Judging by our bleeding obsession with clubs I’m guessing not. Square heads, movable weights, boxer hybrid shaping, high modulus stabilization ribs, precision trimmer blades, color-safe bleach…
Ugh.
Somehow thinking about all these options hearkens that scene in Monty Python’s “Meaning of Life” when the glutton ate that one last “wafer thin mint”. I think if I have to assimilate one more new golf club design concept all that will be left of me is hair, teeth, and hamburger, decoratively spackled on the interior walls of my office.
Of course, we all are compelled to play the clubs Tiger uses… or Rory, or Scottie. At least that’s what the big club companies want us to be thinking. Why else would they pay out infinite bucks to these guys to brandish their latest iteration of hypedom? Heck, with what the top two tiers of players knock down in club endorsement dough (Tiger being Tier One, a few others filling Tier Two), it makes the payout in the FedEx Quest for the Cash look like chump change.
It’s essential to assert that I hold the major golf OEMs in the highest possible regard. Their contribution to the game we love is much more than you likely think. These guys beat their heads against the wall year after year, many struggling to survive the bitter competition. But even if their motives are 100% profit-oriented (I don’t believe it–few in the golf industry are not motivated by a good dose of blind passion for the game), they spend a fortune to promote it. That’s good for golf. Long live the big OEMs.
But, sadly, the OEMs have been sucked into an insidious cyclone. Product cycles have become frighteningly short. The branding competition to capture market mind share drives staggering endorsement expenditures. The essential need to come up with the newest-best miracle “technology” strains R&D budgets. And like Exlax and heroin, the more you take the more you need.
Even worse, a foundation of innovation and player-endorsement is a false one. The OEM house is built on enough sand to fill a million church pews.

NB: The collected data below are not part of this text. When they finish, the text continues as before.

import Summits.Ventures.Crystal3D.Theorems.StickyWulffConstantCoaxialWallLawNotTriadicWith
import Summits.Ventures.Crystal3D.Theorems.StickyWulffConstantCoaxialWallLawWideSlotWith
import Summits.Ventures.Crystal3D.Theorems.StickyWulffConstantCoaxialWallLawTwinWideWith
import Summits.Ventures.Crystal3D.Theorems.StickyWulffConstantCoaxialWallLawReachCoreOfRowsA
import HarnessLib

/-!
# Restatement programme: the ASSEMBLY at explicit constants — F-U at `R₀ = 10` from the reach core in the With-currency

HONEST FRAMING. Venture `Summits/Ventures/Crystal3D` (cell `crystal3d-full`); helper for the crux `TextureLiminf` (stmt-Ventures-19483,
line `TexShadow`, v6.20 `stub_coaxialUnif : ∃ C, CoaxialUnifAt C 10`) and lane F's debt F-U (cf-p1 DECISION (lxvii), 2026-08-29).
Pure re-assembly (census-free, standard axioms); F-C1 not moved; E1 (`ExactOnly` / `P5Exhaustion`) and `StarPairFar` stay BY NAME.
This is `coaxialTwoSlabAdhesion_of_vicinal` / `…_of_reach` / `coaxialTwoSlabAdhesionReach_of_split` (…VicinalCore, …VicinalReachCore)
in the explicit-constant currency `CoaxialTwoSlabAdhesionOnWith C 10 S` of `…LedgerWithDefs`, fed by the restated reach-cone links
(`coaxialOnWith_of_not_triadic`, `…_of_twin_wide`, `…_of_wide_slot`, `…_of_offReach`):

* `coaxialOnWith_univ_of_vicinalWith` — the vicinal core at `(C_V, 10)` ⇒ ALL pairs at one `C`;
* `coaxialOnWith_vicinal_of_reachWith` — the reach core at `(C_R, 10)` ⇒ the vicinal core at one `C`;
* `coaxialOnWith_reach_of_splitWith` — the three reach debts R1/R2/R3 at `(Cᵢ, 10)` ⇒ the reach core at `max`;
* **`coaxialTwoSlabAdhesionUnifAt_ten_of_reachWith`** / **`…_of_splitWith`** (+ `_p5` forms): lane F's UNIFORM law
  `∃ C, CoaxialTwoSlabAdhesionUnifAt C 10` from the reach core / the three reach debts in the With-currency.

WHAT REMAINS for F-U by name: the three reach debts AT explicit constants — R1/R2 = the ROW cone (census rows `EndRowTwinHalfTurnA` /
`EndRowTransA` through `…DebtTwinRowA` / `…DebtFaultRowA`, owner 19481-p1 per (lxvii)), R3 = the deep debt (`…VicinalDeepSplit`).
-/

noncomputable section

namespace Summit.Ventures.Crystal3D.Theorems

open Summit.Ventures.Crystal3D Finset
open Literature.MathematicalPhysics.StatisticalMechanics (fccStacking barlowStacking IsHaggSeq contactDeficiency)
open scoped InnerProductSpace

/-- Weakening the constant inside the `CoaxialTwoSlabAdhesionOnWith`-conclusion of one pair (`R₀ = 10`). -/
theorem coaxialOnWithConcl_weaken {C C' : ℝ}
    {A₁ : EuclideanSpace ℝ (Fin 3) ≃ₗᵢ[ℝ] EuclideanSpace ℝ (Fin 3)} {t₁ : EuclideanSpace ℝ (Fin 3)}
    {A₂ : EuclideanSpace ℝ (Fin 3) ≃ₗᵢ[ℝ] EuclideanSpace ℝ (Fin 3)} {t₂ : EuclideanSpace ℝ (Fin 3)} (hCC : C ≤ C')
    (h : ∃ (L : EuclideanSpace ℝ (Fin 3) ≃ₗᵢ[ℝ] EuclideanSpace ℝ (Fin 3))
        (s₁ s₂ : EuclideanSpace ℝ (Fin 3)) (σ σ' : ℤ → ℤ), IsHaggSeq σ ∧ IsHaggSeq σ' ∧
        (fun p => A₁ p + t₁) '' fccStacking 1 (Real.sqrt (2 / 3)) ⊆
          (fun p => L p + s₁) '' barlowStacking 1 (Real.sqrt (2 / 3)) σ ∧
        (fun p => A₂ p + t₂) '' fccStacking 1 (Real.sqrt (2 / 3)) ⊆
          (fun p => L p + s₂) '' barlowStacking 1 (Real.sqrt (2 / 3)) σ' ∧
        TwoSlabLedgerWith C 10
          ((1 / 2 : ℝ) * Real.sqrt (1 - ⟪L (EuclideanSpace.single (2 : Fin 3) (1 : ℝ)),
            (EuclideanSpace.single (2 : Fin 3) (1 : ℝ))⟫_ℝ ^ 2)) A₁ t₁ A₂ t₂) :
    ∃ (L : EuclideanSpace ℝ (Fin 3) ≃ₗᵢ[ℝ] EuclideanSpace ℝ (Fin 3))
        (s₁ s₂ : EuclideanSpace ℝ (Fin 3)) (σ σ' : ℤ → ℤ), IsHaggSeq σ ∧ IsHaggSeq σ' ∧
        (fun p => A₁ p + t₁) '' fccStacking 1 (Real.sqrt (2 / 3)) ⊆
          (fun p => L p + s₁) '' barlowStacking 1 (Real.sqrt (2 / 3)) σ ∧
        (fun p => A₂ p + t₂) '' fccStacking 1 (Real.sqrt (2 / 3)) ⊆
          (fun p => L p + s₂) '' barlowStacking 1 (Real.sqrt (2 / 3)) σ' ∧
        TwoSlabLedgerWith C' 10
          ((1 / 2 : ℝ) * Real.sqrt (1 - ⟪L (EuclideanSpace.single (2 : Fin 3) (1 : ℝ)),
            (EuclideanSpace.single (2 : Fin 3) (1 : ℝ))⟫_ℝ ^ 2)) A₁ t₁ A₂ t₂ := by
  obtain ⟨L, s₁, s₂, σ, σ', hσ, hσ', h₁, h₂, hcell⟩ := h
  exact ⟨L, s₁, s₂, σ, σ', hσ, hσ', h₁, h₂, twoSlabLedgerWith_weaken (by norm_num) hCC hcell⟩

open scoped Classical in
/-- **The vicinal core at `(C_V, 10)` gives ALL co-axial pairs at one constant** (`coaxialTwoSlabAdhesion_of_vicinal` in the
With-currency): non-triadic offsets, wide twins and wide slots are priced by the restated reach-cone links. -/
theorem coaxialOnWith_univ_of_vicinalWith
    {s₀ : EuclideanSpace ℝ (Fin 3)} (hs₀ : s₀ ∈ fccSlots)
    (hcert : ExactOnly 0 (fccSlots.filter fun w => 0 < ⟪w, s₀⟫_ℝ)) (hSP : StarPairFar)
    {C_V : ℝ} (hcore : CoaxialTwoSlabAdhesionOnWith C_V 10 VicinalPair) :
    ∃ C : ℝ, CoaxialTwoSlabAdhesionOnWith C 10 fun _ _ _ _ => True := by
  obtain ⟨K₁, hK₁⟩ := coaxialOnWith_of_not_triadic
  obtain ⟨K₂, hK₂⟩ := coaxialOnWith_of_twin_wide
  obtain ⟨K₃, hK₃⟩ := coaxialOnWith_of_wide_slot
  refine ⟨max (max ((240 * Real.sqrt 2 * Real.pi + 4440 * (4 * 10 + 2)) / 2 + 2000 + K₁) ((240 * Real.sqrt 2 * Real.pi + 4440 * (4 * 10 + 2)) / 2 + 16000 + K₂))
    (max ((240 * Real.sqrt 2 * Real.pi + 4440 * (4 * 10 + 2)) / 2 + 16000 + K₃) C_V), ?_⟩
  intro A₁ t₁ A₂ t₂ hco hne _
  by_cases ht : ∃ j : ℕ, ((3 : ℝ) ^ j) • A₁.symm (t₂ - t₁) ∈ fccStacking 1 (Real.sqrt (2 / 3))
  swap
  · exact coaxialOnWithConcl_weaken ((le_max_left _ _).trans (le_max_left _ _)) (hK₁ hs₀ hcert hSP A₁ t₁ A₂ t₂ hco ht)
  by_cases hvic : ∀ ν : EuclideanSpace ℝ (Fin 3), ‖ν‖ = 1 →
      (∀ w ∈ fccSlots, ⟪A₁ w, ν⟫_ℝ = 0 ∨ ⟪A₁ w, ν⟫_ℝ = Real.sqrt (2 / 3) ∨ ⟪A₁ w, ν⟫_ℝ = -Real.sqrt (2 / 3)) →
      A₂ '' fccStacking 1 (Real.sqrt (2 / 3)) = twinFrame A₁ ν '' fccStacking 1 (Real.sqrt (2 / 3)) →
      Real.sqrt 3 / 2 * Real.sqrt (1 - ⟪ν, EuclideanSpace.single (2 : Fin 3) (1 : ℝ)⟫_ℝ ^ 2) < 9 / 20
  swap
  · push Not at hvic
    obtain ⟨ν, hν, hmenu, htwin, hwide⟩ := hvic
    exact coaxialOnWithConcl_weaken ((le_max_right _ _).trans (le_max_left _ _))
      (hK₂ hs₀ hcert hSP A₁ t₁ A₂ t₂ hν hmenu htwin hwide)
  by_cases hreg : A₁.symm ((3 : ℝ) • (t₂ - t₁)) ∈ fccStacking 1 (Real.sqrt (2 / 3)) →
      ∀ m : EuclideanSpace ℝ (Fin 3), ‖m‖ = 1 →
      (∀ w ∈ fccSlots, ⟪A₁ w, m⟫_ℝ = 0 ∨ ⟪A₁ w, m⟫_ℝ = Real.sqrt (2 / 3) ∨ ⟪A₁ w, m⟫_ℝ = -Real.sqrt (2 / 3)) →
      (A₂ '' fccStacking 1 (Real.sqrt (2 / 3)) = A₁ '' fccStacking 1 (Real.sqrt (2 / 3)) ∨
        A₂ '' fccStacking 1 (Real.sqrt (2 / 3)) = twinFrame A₁ m '' fccStacking 1 (Real.sqrt (2 / 3))) →
      ∀ u₁ ∈ fccSlots, (9 / 20 : ℝ) ≤ ⟪A₁ u₁, EuclideanSpace.single (2 : Fin 3) (1 : ℝ)⟫_ℝ →
      Real.sqrt (1 - ⟪m, EuclideanSpace.single (2 : Fin 3) (1 : ℝ)⟫_ℝ ^ 2) ≤
        Real.sqrt 2 * ⟪A₁ u₁, EuclideanSpace.single (2 : Fin 3) (1 : ℝ)⟫_ℝ →
      ∀ n₁ : EuclideanSpace ℝ (Fin 3), ‖n₁‖ = 1 →
      (∀ w ∈ fccSlots, ⟪A₁ w, n₁⟫_ℝ = 0 ∨ ⟪A₁ w, n₁⟫_ℝ = Real.sqrt (2 / 3) ∨ ⟪A₁ w, n₁⟫_ℝ = -Real.sqrt (2 / 3)) →
      ⟪A₁ u₁, n₁⟫_ℝ = Real.sqrt (2 / 3) →
      (A₂ '' fccStacking 1 (Real.sqrt (2 / 3)) = A₁ '' fccStacking 1 (Real.sqrt (2 / 3)) ∨
        A₂ '' fccStacking 1 (Real.sqrt (2 / 3)) = twinFrame A₁ n₁ '' fccStacking 1 (Real.sqrt (2 / 3))) →
      ∃ a b : ℤ, A₁.symm (t₂ - t₁ - (a : ℝ) • (Real.sqrt (2 / 3) • n₁) -
        (b : ℝ) • (Real.sqrt (2 / 3) • ((2 * Real.sqrt (2 / 3)) • A₁ u₁ - n₁))) ∈ fccStacking 1 (Real.sqrt (2 / 3))
  · exact coaxialOnWithConcl_weaken (le_max_right _ _ |>.trans' (le_max_right _ _) |> fun h => h)
      (hcore A₁ t₁ A₂ t₂ hco hne ⟨ht, hvic, hreg⟩)
  push Not at hreg
  obtain ⟨h3, m, hm, hmenum, hadm, u₁, hu₁, hup, hdom, n₁, hn₁, hmenu₁, hun, hΛ, hnot⟩ := hreg
  exact coaxialOnWithConcl_weaken ((le_max_left _ _).trans (le_max_right _ _))
    (hK₃ hs₀ hcert hSP A₁ t₁ A₂ t₂ hm hmenum hadm hu₁ hup hdom hn₁ hmenu₁ hun hΛ h3 hnot)

open scoped Classical in
/-- **The reach core at `(C_R, 10)` gives the vicinal core at one constant** (`coaxialTwoSlabAdhesion_of_reach`'s registry step in the
With-currency): a vicinal pair NOT registered for some admissible vertical is priced by `coaxialOnWith_of_offReach`. -/
theorem coaxialOnWith_vicinal_of_reachWith
    {s₀ : EuclideanSpace ℝ (Fin 3)} (hs₀ : s₀ ∈ fccSlots)
    (hcert : ExactOnly 0 (fccSlots.filter fun w => 0 < ⟪w, s₀⟫_ℝ)) (hSP : StarPairFar)
    {C_R : ℝ} (hcore : CoaxialTwoSlabAdhesionOnWith C_R 10 ReachPair) :
    ∃ C : ℝ, CoaxialTwoSlabAdhesionOnWith C 10 VicinalPair := by
  obtain ⟨K, hK⟩ := coaxialOnWith_of_offReach
  refine ⟨max C_R ((240 * Real.sqrt 2 * Real.pi + 4440 * (4 * 10 + 2)) / 2 + 16000 + K), ?_⟩
  intro A₁ t₁ A₂ t₂ hco hne hV
  by_cases hR : ∀ z : EuclideanSpace ℝ (Fin 3), ‖z‖ = 1 → ‖z - EuclideanSpace.single (2 : Fin 3) (1 : ℝ)‖ ≤ 1 / 3 →
    ∀ u ∈ fccSlots, Real.sqrt 2 / 2 ≤ ⟪A₁ u, z⟫_ℝ →
    ∀ m : EuclideanSpace ℝ (Fin 3), ‖m‖ = 1 →
    (∀ w ∈ fccSlots, ⟪A₁ w, m⟫_ℝ = 0 ∨ ⟪A₁ w, m⟫_ℝ = Real.sqrt (2 / 3) ∨ ⟪A₁ w, m⟫_ℝ = -Real.sqrt (2 / 3)) →
    (A₂ '' fccStacking 1 (Real.sqrt (2 / 3)) = A₁ '' fccStacking 1 (Real.sqrt (2 / 3)) ∨
      A₂ '' fccStacking 1 (Real.sqrt (2 / 3)) = twinFrame A₁ m '' fccStacking 1 (Real.sqrt (2 / 3))) →
    Real.sqrt (1 - ⟪m, EuclideanSpace.single (2 : Fin 3) (1 : ℝ)⟫_ℝ ^ 2) ≤
      Real.sqrt 2 * ⟪A₁ u, EuclideanSpace.single (2 : Fin 3) (1 : ℝ)⟫_ℝ →
    ∃ y ∈ reachSet A₁ t₁ (chainFrames z A₁ u), y ∈ (fun q => A₂ q + t₂) '' fccStacking 1 (Real.sqrt (2 / 3))
  · exact coaxialOnWithConcl_weaken (le_max_left _ _) (hcore A₁ t₁ A₂ t₂ hco hne ⟨hV, hR⟩)
  push Not at hR
  obtain ⟨z, hz, hze, u, hu, hsteep, m, hm, hmenum, hadm, hdom, hoff⟩ := hR
  exact coaxialOnWithConcl_weaken (le_max_right _ _)
    (hK hs₀ hcert hSP A₁ t₁ A₂ t₂ hz hze hu hsteep hm hmenum hadm hdom hoff)

/-- **Re-assembly of the reach core from the three reach debts, at explicit constants** (`coaxialTwoSlabAdhesionReach_of_split` in the
With-currency): R1 (coherent twins), R2 (coherent faults), R3 (deep incoherent) at `(Cᵢ, 10)` give the reach core at `max`. -/
theorem coaxialOnWith_reach_of_splitWith {C₁ C₂ C₃ : ℝ}
    (h₁ : CoaxialTwoSlabAdhesionOnWith C₁ 10 fun A₁ t₁ A₂ t₂ => ReachPair A₁ t₁ A₂ t₂ ∧ CoherentTwinPair A₁ t₁ A₂ t₂)
    (h₂ : CoaxialTwoSlabAdhesionOnWith C₂ 10 fun A₁ t₁ A₂ t₂ =>
      (ReachPair A₁ t₁ A₂ t₂ ∧ ¬ CoherentTwinPair A₁ t₁ A₂ t₂) ∧ CoherentFaultPair A₁ t₁ A₂ t₂)
    (h₃ : CoaxialTwoSlabAdhesionOnWith C₃ 10 fun A₁ t₁ A₂ t₂ =>
      ((ReachPair A₁ t₁ A₂ t₂ ∧ ¬ CoherentTwinPair A₁ t₁ A₂ t₂) ∧ ¬ CoherentFaultPair A₁ t₁ A₂ t₂) ∧ DeepPair A₁ t₁ A₂ t₂) :
    CoaxialTwoSlabAdhesionOnWith (max C₁ (max C₂ C₃)) 10 ReachPair := by
  refine coaxialTwoSlabAdhesionOnWith_split_max (by norm_num) CoherentTwinPair h₁
    (coaxialTwoSlabAdhesionOnWith_split_max (by norm_num) CoherentFaultPair h₂ ?_)
  intro A₁ t₁ A₂ t₂ hco hne hS
  exact h₃ A₁ t₁ A₂ t₂ hco hne ⟨hS, deepPair_of_incoherent A₁ t₁ A₂ t₂ hco hS.1.1.1 hS.1.2 hS.2⟩

/-- **Lane F's UNIFORM law at `R₀ = 10` from the reach core in the With-currency**, modulo E1 (`ExactOnly` at a slot star) and
`StarPairFar`. -/
theorem coaxialTwoSlabAdhesionUnifAt_ten_of_reachWith
    {s₀ : EuclideanSpace ℝ (Fin 3)} (hs₀ : s₀ ∈ fccSlots)
    (hcert : ExactOnly 0 (fccSlots.filter fun w => 0 < ⟪w, s₀⟫_ℝ)) (hSP : StarPairFar)
    {C_R : ℝ} (hcore : CoaxialTwoSlabAdhesionOnWith C_R 10 ReachPair) :
    ∃ C : ℝ, CoaxialTwoSlabAdhesionUnifAt C 10 := by
  obtain ⟨C_V, hV⟩ := coaxialOnWith_vicinal_of_reachWith hs₀ hcert hSP hcore
  obtain ⟨C, hC⟩ := coaxialOnWith_univ_of_vicinalWith hs₀ hcert hSP hV
  exact ⟨C, (coaxialTwoSlabAdhesionUnifAt_iff_onWith_univ C 10).2 hC⟩

/-- **The same from the three reach debts at explicit constants.** -/
theorem coaxialTwoSlabAdhesionUnifAt_ten_of_splitWith
    {s₀ : EuclideanSpace ℝ (Fin 3)} (hs₀ : s₀ ∈ fccSlots)
    (hcert : ExactOnly 0 (fccSlots.filter fun w => 0 < ⟪w, s₀⟫_ℝ)) (hSP : StarPairFar) {C₁ C₂ C₃ : ℝ}
    (h₁ : CoaxialTwoSlabAdhesionOnWith C₁ 10 fun A₁ t₁ A₂ t₂ => ReachPair A₁ t₁ A₂ t₂ ∧ CoherentTwinPair A₁ t₁ A₂ t₂)
    (h₂ : CoaxialTwoSlabAdhesionOnWith C₂ 10 fun A₁ t₁ A₂ t₂ =>
      (ReachPair A₁ t₁ A₂ t₂ ∧ ¬ CoherentTwinPair A₁ t₁ A₂ t₂) ∧ CoherentFaultPair A₁ t₁ A₂ t₂)
    (h₃ : CoaxialTwoSlabAdhesionOnWith C₃ 10 fun A₁ t₁ A₂ t₂ =>
      ((ReachPair A₁ t₁ A₂ t₂ ∧ ¬ CoherentTwinPair A₁ t₁ A₂ t₂) ∧ ¬ CoherentFaultPair A₁ t₁ A₂ t₂) ∧ DeepPair A₁ t₁ A₂ t₂) :
    ∃ C : ℝ, CoaxialTwoSlabAdhesionUnifAt C 10 :=
  coaxialTwoSlabAdhesionUnifAt_ten_of_reachWith hs₀ hcert hSP (coaxialOnWith_reach_of_splitWith h₁ h₂ h₃)

/-- **F-U at `R₀ = 10` from `P5Exhaustion`, `StarPairFar` (both BY NAME) and the reach core in the With-currency.** -/
theorem coaxialTwoSlabAdhesionUnifAt_ten_of_reachWith_p5 (hE1 : P5Exhaustion) (hSP : StarPairFar)
    {C_R : ℝ} (hcore : CoaxialTwoSlabAdhesionOnWith C_R 10 ReachPair) :
    ∃ C : ℝ, CoaxialTwoSlabAdhesionUnifAt C 10 := by
  classical
  obtain ⟨s₀, hs₀, hcert⟩ := exactOnly_star_of_p5Exhaustion hE1
  exact coaxialTwoSlabAdhesionUnifAt_ten_of_reachWith hs₀ hcert hSP hcore

end Summit.Ventures.Crystal3D.Theorems

end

On the topic of player endorsements, the clubs the pros use–as old club guru Tom Wishon pointed out–are no more like the clubs you buy than NASCAR cars are to those in the showroom. And, there is no fundamental logic to the concept of playing the same clubs the pros play. When was the last time you cut a 240 yard 4-iron ten feet off the ground?
On the topic of innovation, do you really think that whatever the designers come up with next year will enable you to hit it straighter and/or longer? Did the clubs you bought this year lower your handicap?
The bottom line is that it IS the GUNNER. But… It also IS the GUN. But it’s NOT the elliptic shapes, the cavities, OR the new blue bleaching crystals.
It’s the FIT. And it’s having clubs that FIT THE FIT.